Our design trend predictions for 2026

Every year, a handful of McGuffin designers get together for a roundtable on creative trends for the year to come — what’s intriguing them, what trends they’re encountering more out in the world and what styles they see (or want to see) going away for good.

Before we get into our predictions for 2026, let’s take a look back at how our 2025 forecast held up.

Reflecting on our 2025 predictions: 

1. Our top pick for 2025 was AI and it remains the same for 2026.

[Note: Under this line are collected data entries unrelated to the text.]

import Mathlib
import Literature.AlgebraicGeometry.Resolution.AugmentationIdeal
import Summits.ResolutionOfSingularities.ResolutionOfSingularities.Theorems.WildQuotientsWildQuotientResolutionJordanFiveMu2CoverDefs
import Summits.ResolutionOfSingularities.ResolutionOfSingularities.Theorems.WildQuotientsWildQuotientResolutionJordanFiveMu2CoverAction
import Summits.ResolutionOfSingularities.ResolutionOfSingularities.Theorems.WildQuotientsWildQuotientResolutionJordanFiveMu2CoverActionExists
import Summits.ResolutionOfSingularities.ResolutionOfSingularities.Theorems.WildQuotientsWildQuotientResolutionJordanFiveMu2CoverIrreducible
import Summits.ResolutionOfSingularities.ResolutionOfSingularities.Theorems.WildQuotientsWildQuotientResolutionJordanFiveMu2CoverRegular
import Summits.ResolutionOfSingularities.ResolutionOfSingularities.Theorems.WildQuotientsWildQuotientResolutionJordanFiveMu2CoverDescent
import Summits.ResolutionOfSingularities.ResolutionOfSingularities.Theorems.WildQuotientsWildQuotientResolutionJordanFiveMu2CoverKL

We used AI in 2025 for more than we even thought possible at the time of our last roundtable. It’s clear that AI can be used to save time and speed up work, but when to lean on AI is still something designers are actively weighing every day: 

Sid Sidani: I’m thinking about a concept that I pitched one time that I just couldn’t find an image to demonstrate. I didn’t have the technical skill or the time to create that. And so that’s when I leaned on AI, when it’s a step farther than I am capable of doing on my own.  

Chris Sculles: We’re using it beyond just concepts now. We’re using it for voiceover, using a system where we’re paying a voice actor, they’re getting royalties for their voice, which makes us feel, you know, there is a human element, and that person is getting some royalties for it, but they’re not reading every piece.

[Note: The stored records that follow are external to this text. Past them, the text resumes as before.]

import Summits.QuantumFields.YangMills.Theorems.LuscherReductionTwistedTraceScalingBOCentralRatesSeven
import HarnessLib

/-!
# (B-O) central tube — RATES, part 8: the four tails of the bound of record are `o(β^{-1/5})` (weighted limits)

Companion of `…BOCentralRatesSeven`.  The additive tails of `lo₀/N`, `hi₀/N` — the slice Laplace tail (with and without the Gaussian loss),
the relative Gaussian tail of the lower bound, the gauge-far term — are all `≤ C·e^{-ℓ}` eventually (`ℓ = btLog β = log β`), hence their
products with the weight `W = β^{1/5} = e^{ℓ/5}` still tend to `0`.  §1 the generic lemma (`0 ≤ t ≤ C·e^{-ℓ}` eventually ⇒ `t·W → 0`, `t → 0`);
§2 the explicit `C·e^{-ℓ}` dominations (the inequalities inside the proofs of `…BOCentralRatesTwo.tendsto_sliceTail_mul_gaussLoss`,
`…tendsto_gaussTail`, `…BOCentralRatesFour.tendsto_farTail`, exported); §3 the four weighted tails.
HONEST FRAMING: rate bookkeeping for (C1); (C4), (C5), (B-ST), C4-CORE OPEN; stub of a child of the CONDITIONAL route R2b1; not a gap, not Clay.
-/

open MeasureTheory Filter Topology Real
open scoped BigOperators
open Literature.MathematicalPhysics.QuantumFieldTheory
open Literature.MathematicalPhysics.QuantumLattice

namespace Summit.QuantumFields.YangMills.Theorems.FemtoTransferGap.TwoLattice.ConstTube

open Summit.QuantumFields.YangMills.Theorems.FemtoTransferGap
open Summit.QuantumFields.YangMills.Theorems.FemtoTransferGap.TwoLattice
open Summit.QuantumFields.YangMills.Theorems.FemtoTransferGap.TwoLattice.Stiff

variable {L : ℕ}

/-! ## §1 Exponentially small tails absorb the polynomial weight -/

/-- `W = e^{ℓ/5}` eventually (`β ≥ e`). [folklore] -/
theorem eventually_weight_eq_exp : ∀ᶠ β : ℝ in atTop, powScale (-(1 / 5)) β = Real.exp (btLog β / 5) := by
  filter_upwards [eventually_btLog_eq, eventually_ge_atTop (1 : ℝ)] with β hℓ hβ
  have hβ0 : 0 < β := by linarith
  rw [powScale_eq hβ, neg_neg, Real.rpow_def_of_pos hβ0, hℓ]
  ring_nf

/-- ★ **Generic weighted tail**: `0 ≤ t ≤ C·e^{-ℓ}` eventually ⇒ `t·W → 0` and `t → 0` (`e^{-ℓ}·W = e^{-4ℓ/5}`). [folklore] -/
theorem zt_of_le_exp_neg {t : ℝ → ℝ} (C : ℝ) (h : ∀ᶠ β : ℝ in atTop, 0 ≤ t β ∧ t β ≤ C * Real.exp (-btLog β)) :
    Tendsto (fun β => t β * powScale (-(1 / 5)) β) atTop (𝓝 0) ∧ Tendsto t atTop (𝓝 0) := by
  have hC : ∀ᶠ β : ℝ in atTop, 0 ≤ C := by
    filter_upwards [h] with β hβ
    by_contra hC
    push Not at hC
    have : C * Real.exp (-btLog β) < 0 := mul_neg_of_neg_of_pos hC (Real.exp_pos _)
    linarith [hβ.1, hβ.2]
  have he1 : Tendsto (fun β : ℝ => C * Real.exp (-btLog β)) atTop (𝓝 0) := by
    simpa using (Real.tendsto_exp_atBot.comp (tendsto_neg_atTop_atBot.comp tendsto_btLog_atTop)).const_mul C
  have he2 : Tendsto (fun β : ℝ => C * Real.exp (-(4 / 5 * btLog β))) atTop (𝓝 0) := by
    have h45 : Tendsto (fun β : ℝ => 4 / 5 * btLog β) atTop atTop := tendsto_btLog_atTop.const_mul_atTop (by norm_num)
    simpa using (Real.tendsto_exp_atBot.comp (tendsto_neg_atTop_atBot.comp h45)).const_mul C
  constructor
  · refine tendsto_of_tendsto_of_tendsto_of_le_of_le' tendsto_const_nhds he2 ?_ ?_
    · filter_upwards [h] with β hβ; exact mul_nonneg hβ.1 (weight_pos β).le
    · filter_upwards [h, eventually_weight_eq_exp, hC] with β hβ hW hC0
      rw [hW]
      calc t β * Real.exp (btLog β / 5) ≤ C * Real.exp (-btLog β) * Real.exp (btLog β / 5) :=
            mul_le_mul_of_nonneg_right hβ.2 (Real.exp_pos _).le
        _ = C * Real.exp (-(4 / 5 * btLog β)) := by rw [mul_assoc, ← Real.exp_add]; ring_nf
  · refine tendsto_of_tendsto_of_tendsto_of_le_of_le' tendsto_const_nhds he1 ?_ ?_
    · filter_upwards [h] with β hβ; exact hβ.1
    · filter_upwards [h] with β hβ; exact hβ.2

/-! ## §2 The `C·e^{-ℓ}` dominations -/

section Dominations

variable [NeZero L]

/-- **Slice Laplace tail × Gaussian loss `≤ 2·4^{d/2}·e^{-ℓ}` eventually** (the domination inside `tendsto_sliceTail_mul_gaussLoss`). [folklore] -/
theorem sliceTail_mul_gaussLoss_le (KD Ksp : ℝ) :
    ∀ᶠ β : ℝ in atTop, 0 ≤ (1 + KD * ((4 + 48 * Ksp) * (8 * (9 * (L : ℝ) * (5 * (powScale (1 / 2) β * btLog β ^ 2)) + powScale 1 β))) ^ 2) *
        (4 : ℝ) ^ (flatDim L / 2 : ℝ) * Real.exp (-((1 / (4 * sliceConst L)) ^ 2 * (powScale 1 β * btLog β ^ 3) ^ 2 / (4 * (powScale 1 β) ^ 2))) *
      Real.exp ((96 * (β / 2) + β) * (Real.sqrt ((Fintype.card (Edge 3 L) : ℝ)) * (8 * (9 * (L : ℝ) * (5 * (powScale (1 / 2) β * btLog β ^ 2)) + powScale 1 β))) ^ 2) ∧
      (1 + KD * ((4 + 48 * Ksp) * (8 * (9 * (L : ℝ) * (5 * (powScale (1 / 2) β * btLog β ^ 2)) + powScale 1 β))) ^ 2) *
        (4 : ℝ) ^ (flatDim L / 2 : ℝ) * Real.exp (-((1 / (4 * sliceConst L)) ^ 2 * (powScale 1 β * btLog β ^ 3) ^ 2 / (4 * (powScale 1 β) ^ 2))) *
      Real.exp ((96 * (β / 2) + β) * (Real.sqrt ((Fintype.card (Edge 3 L) : ℝ)) * (8 * (9 * (L : ℝ) * (5 * (powScale (1 / 2) β * btLog β ^ 2)) + powScale 1 β))) ^ 2) ≤
        (2 * (4 : ℝ) ^ (flatDim L / 2 : ℝ)) * Real.exp (-btLog β) := by
  set c : ℝ := 1 / (4 * sliceConst L) with hcdef
  set M : ℝ := 49 * (Fintype.card (Edge 3 L) : ℝ) * (64 * (45 * (L : ℝ) + 1) ^ 2) with hMdef
  have hc : 0 < c := by rw [hcdef]; have := sliceConst_pos L; positivity
  have hρ' : Tendsto (fun β : ℝ => KD * ((4 + 48 * Ksp) * (8 * (9 * (L : ℝ) * (5 * (powScale (1 / 2) β * btLog β ^ 2)) + powScale 1 β))) ^ 2) atTop (𝓝 0) := by
    simpa using (((tendsto_schedRho (L := L)).const_mul (4 + 48 * Ksp)).pow 2).const_mul KD
  have hℓ2 : ∀ᶠ β : ℝ in atTop, 4 * (M + 1) / c ^ 2 ≤ btLog β ^ 2 :=
    ((tendsto_pow_atTop two_ne_zero).comp tendsto_btLog_atTop).eventually_ge_atTop _
  have hlow : ∀ᶠ β : ℝ in atTop, -(1 / 2 : ℝ) ≤ KD * ((4 + 48 * Ksp) * (8 * (9 * (L : ℝ) * (5 * (powScale (1 / 2) β * btLog β ^ 2)) + powScale 1 β))) ^ 2 :=
    hρ'.eventually (Ici_mem_nhds (by norm_num))
  have hhigh : ∀ᶠ β : ℝ in atTop, KD * ((4 + 48 * Ksp) * (8 * (9 * (L : ℝ) * (5 * (powScale (1 / 2) β * btLog β ^ 2)) + powScale 1 β))) ^ 2 ≤ 1 :=
    hρ'.eventually (Iic_mem_nhds (by norm_num))
  filter_upwards [hlow, hhigh, hℓ2, eventually_ge_atTop (1 : ℝ)] with β hlo hhi hl2 hβ
  have hℓ := one_le_btLog β
  have hP0 : 0 ≤ 1 + KD * ((4 + 48 * Ksp) * (8 * (9 * (L : ℝ) * (5 * (powScale (1 / 2) β * btLog β ^ 2)) + powScale 1 β))) ^ 2 := by linarith
  have hP : 1 + KD * ((4 + 48 * Ksp) * (8 * (9 * (L : ℝ) * (5 * (powScale (1 / 2) β * btLog β ^ 2)) + powScale 1 β))) ^ 2 ≤ 2 := by linarith
  refine ⟨by positivity, ?_⟩
  -- the exponent
  have hexp : -(c ^ 2 * (powScale 1 β * btLog β ^ 3) ^ 2 / (4 * powScale 1 β ^ 2)) +
      (96 * (β / 2) + β) * (Real.sqrt ((Fintype.card (Edge 3 L) : ℝ)) * (8 * (9 * (L : ℝ) * (5 * (powScale (1 / 2) β * btLog β ^ 2)) + powScale 1 β))) ^ 2 ≤ -btLog β := by
    have h1 : c ^ 2 * (powScale 1 β * btLog β ^ 3) ^ 2 / (4 * powScale 1 β ^ 2) = c ^ 2 * (btLog β ^ 6 / 4) := by
      rw [mul_div_assoc, core_sq_div_eps_sq]
    have h2 := gaussLoss_exponent_le (L := L) hβ
    rw [← hMdef] at h2
    rw [h1]
    have h3 : 4 * (M + 1) ≤ c ^ 2 * btLog β ^ 2 := by
      have := (div_le_iff₀ (by positivity : (0 : ℝ) < c ^ 2)).1 hl2
      linarith
    have hℓ4 : btLog β ≤ btLog β ^ 4 := by
      calc btLog β = btLog β ^ 1 := (pow_one _).symm
        _ ≤ btLog β ^ 4 := pow_le_pow_right₀ hℓ (by norm_num)
    have hM0 : 0 ≤ M := by rw [hMdef]; positivity
    have hl40 : 0 ≤ btLog β ^ 4 := by positivity
    have key : btLog β ^ 4 ≤ c ^ 2 * (btLog β ^ 6 / 4) - M * btLog β ^ 4 := by
      have e : c ^ 2 * (btLog β ^ 6 / 4) - M * btLog β ^ 4 = btLog β ^ 4 * ((c ^ 2 * btLog β ^ 2) / 4 - M) := by ring
      rw [e]
      have : 1 ≤ (c ^ 2 * btLog β ^ 2) / 4 - M := by linarith
      nlinarith
    linarith
  calc (1 + KD * ((4 + 48 * Ksp) * (8 * (9 * (L : ℝ) * (5 * (powScale (1 / 2) β * btLog β ^ 2)) + powScale 1 β))) ^ 2) *
        (4 : ℝ) ^ (flatDim L / 2 : ℝ) * Real.exp (-(c ^ 2 * (powScale 1 β * btLog β ^ 3) ^ 2 / (4 * powScale 1 β ^ 2))) *
        Real.exp ((96 * (β / 2) + β) * (Real.sqrt ((Fintype.card (Edge 3 L) : ℝ)) * (8 * (9 * (L : ℝ) * (5 * (powScale (1 / 2) β * btLog β ^ 2)) + powScale 1 β))) ^ 2)
      = (1 + KD * ((4 + 48 * Ksp) * (8 * (9 * (L : ℝ) * (5 * (powScale (1 / 2) β * btLog β ^ 2)) + powScale 1 β))) ^ 2) *
        (4 : ℝ) ^ (flatDim L / 2 : ℝ) * Real.exp (-(c ^ 2 * (powScale 1 β * btLog β ^ 3) ^ 2 / (4 * powScale 1 β ^ 2)) +
          (96 * (β / 2) + β) * (Real.sqrt ((Fintype.card (Edge 3 L) : ℝ)) * (8 * (9 * (L : ℝ) * (5 * (powScale (1 / 2) β * btLog β ^ 2)) + powScale 1 β))) ^ 2) := by
        rw [Real.exp_add]; ring
    _ ≤ 2 * (4 : ℝ) ^ (flatDim L / 2 : ℝ) * Real.exp (-btLog β) := by gcongr
    _ = (2 * (4 : ℝ) ^ (flatDim L / 2 : ℝ)) * Real.exp (-btLog β) := by ring

/-- **Slice Laplace tail alone `≤ 2·4^{d/2}·e^{-ℓ}` eventually** (the Gaussian-loss factor is `≥ 1`). [folklore] -/
theorem sliceTail_le (KD Ksp : ℝ) :
    ∀ᶠ β : ℝ in atTop, 0 ≤ (1 + KD * ((4 + 48 * Ksp) * (8 * (9 * (L : ℝ) * (5 * (powScale (1 / 2) β * btLog β ^ 2)) + powScale 1 β))) ^ 2) *
        (4 : ℝ) ^ (flatDim L / 2 : ℝ) * Real.exp (-((1 / (4 * sliceConst L)) ^ 2 * (powScale 1 β * btLog β ^ 3) ^ 2 / (4 * (powScale 1 β) ^ 2))) ∧
      (1 + KD * ((4 + 48 * Ksp) * (8 * (9 * (L : ℝ) * (5 * (powScale (1 / 2) β * btLog β ^ 2)) + powScale 1 β))) ^ 2) *
        (4 : ℝ) ^ (flatDim L / 2 : ℝ) * Real.exp (-((1 / (4 * sliceConst L)) ^ 2 * (powScale 1 β * btLog β ^ 3) ^ 2 / (4 * (powScale 1 β) ^ 2))) ≤
        (2 * (4 : ℝ) ^ (flatDim L / 2 : ℝ)) * Real.exp (-btLog β) := by
  have hρ' : Tendsto (fun β : ℝ => KD * ((4 + 48 * Ksp) * (8 * (9 * (L : ℝ) * (5 * (powScale (1 / 2) β * btLog β ^ 2)) + powScale 1 β))) ^ 2) atTop (𝓝 0) := by
    simpa using (((tendsto_schedRho (L := L)).const_mul (4 + 48 * Ksp)).pow 2).const_mul KD
  have hlow : ∀ᶠ β : ℝ in atTop, -(1 / 2 : ℝ) ≤ KD * ((4 + 48 * Ksp) * (8 * (9 * (L : ℝ) * (5 * (powScale (1 / 2) β * btLog β ^ 2)) + powScale 1 β))) ^ 2 :=
    hρ'.eventually (Ici_mem_nhds (by norm_num))
  filter_upwards [hlow, sliceTail_mul_gaussLoss_le (L := L) KD Ksp, eventually_ge_atTop (1 : ℝ)] with β hlo hTG hβ
  have hP0 : 0 ≤ 1 + KD * ((4 + 48 * Ksp) * (8 * (9 * (L : ℝ) * (5 * (powScale (1 / 2) β * btLog β ^ 2)) + powScale 1 β))) ^ 2 := by linarith
  have h0 : 0 ≤ (1 + KD * ((4 + 48 * Ksp) * (8 * (9 * (L : ℝ) * (5 * (powScale (1 / 2) β * btLog β ^ 2)) + powScale 1 β))) ^ 2) *
      (4 : ℝ) ^ (flatDim L / 2 : ℝ) * Real.exp (-((1 / (4 * sliceConst L)) ^ 2 * (powScale 1 β * btLog β ^ 3) ^ 2 / (4 * (powScale 1 β) ^ 2))) := by
    positivity
  refine ⟨h0, ?_⟩
  have h1 : 1 ≤ Real.exp ((96 * (β / 2) + β) * (Real.sqrt ((Fintype.card (Edge 3 L) : ℝ)) * (8 * (9 * (L : ℝ) * (5 * (powScale (1 / 2) β * btLog β ^ 2)) + powScale 1 β))) ^ 2) := by
    apply Real.one_le_exp
    have : 0 ≤ β := by linarith
    positivity
  exact (le_mul_of_one_le_right h0 h1).trans hTG.2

Valerie Rausch: To Chris’s point, it’s going beyond just concepting. I worked on a set of print pieces, and we ended up doing this sculptural emboss. It was my idea, and I couldn’t find anything to visually represent this for them [client] to see and buy in on it. So I had to create something [using AI], and it took a lot of different rounds of revisions to get to something that I wanted. And the client wanted it exactly like that…I don’t know if I would have expected that a year ago or been comfortable doing that.

Image illustrating generative AI capabilities of Photoshop with sneaker surrounded by flowers
Source: Adobe

Bob Sprecher: If you were to ask me a year ago, would I be writing code with AI [for website design elements], I would say I don’t know what you’re talking about! But I couldn’t find anything like what I was looking for, especially with the colors and slow-moving looping animation.  After searching high and low, I ended up coding it myself [using AI apps], and I was really impressed and happy with the results and was like, okay, maybe AI can do it.

Valerie Rausch: I mean, it’s a part of our lives now, for sure. It’s real, and we talk about it a lot. How do we use it as output, how do we use AI as designers? It’s not shameful to use AI, but how do I use it so it’s lined up with my values and how it makes sense for me? 

Emily Cullitan: Using or not using AI has become a very active decision [as a designer]. I think it also can take away from some of the authenticity and the human touch behind the artists that we might typically use for illustration, etc. It’s just kind of an everyday battle as a designer with AI.

2. We also noted how AI continued to bring about distrust in 2025 and likely into 2026.

Valerie Rausch: We could never have predicted how big AI was gonna get so fast this year and how many big brands would use it or how good it would get.

Chris Sculles: And, of course, we’re seeing more of it [AI]. It’s getting better. It’s actually… some of it’s getting hard to even see. Some of it, you’re like, is it even AI?

Sid Sidani: I still see crazy backlash for it. Like that Coca-Cola ad was completely AI-generated. People hated that they did it last year, and they hate it again even more this year. I think it’s interesting that they did it in 2024, got a lot of flack for it, and decided they would do it again in 2025. It’s just an interesting choice.

Still image from Coca Cola's 2025 holiday ad
Coca Cola AI Ad (Source: Hollywood Reporter)

Valerie Rausch: Well, that brings up an interesting concept, too, where we start to question everything.

Bob Sprecher: See, and then I often wonder… is AI just aggravating people? Because you can’t tell if you’re the butt of a joke, you know? We don’t like being tricked. And I feel like I’m being tricked constantly.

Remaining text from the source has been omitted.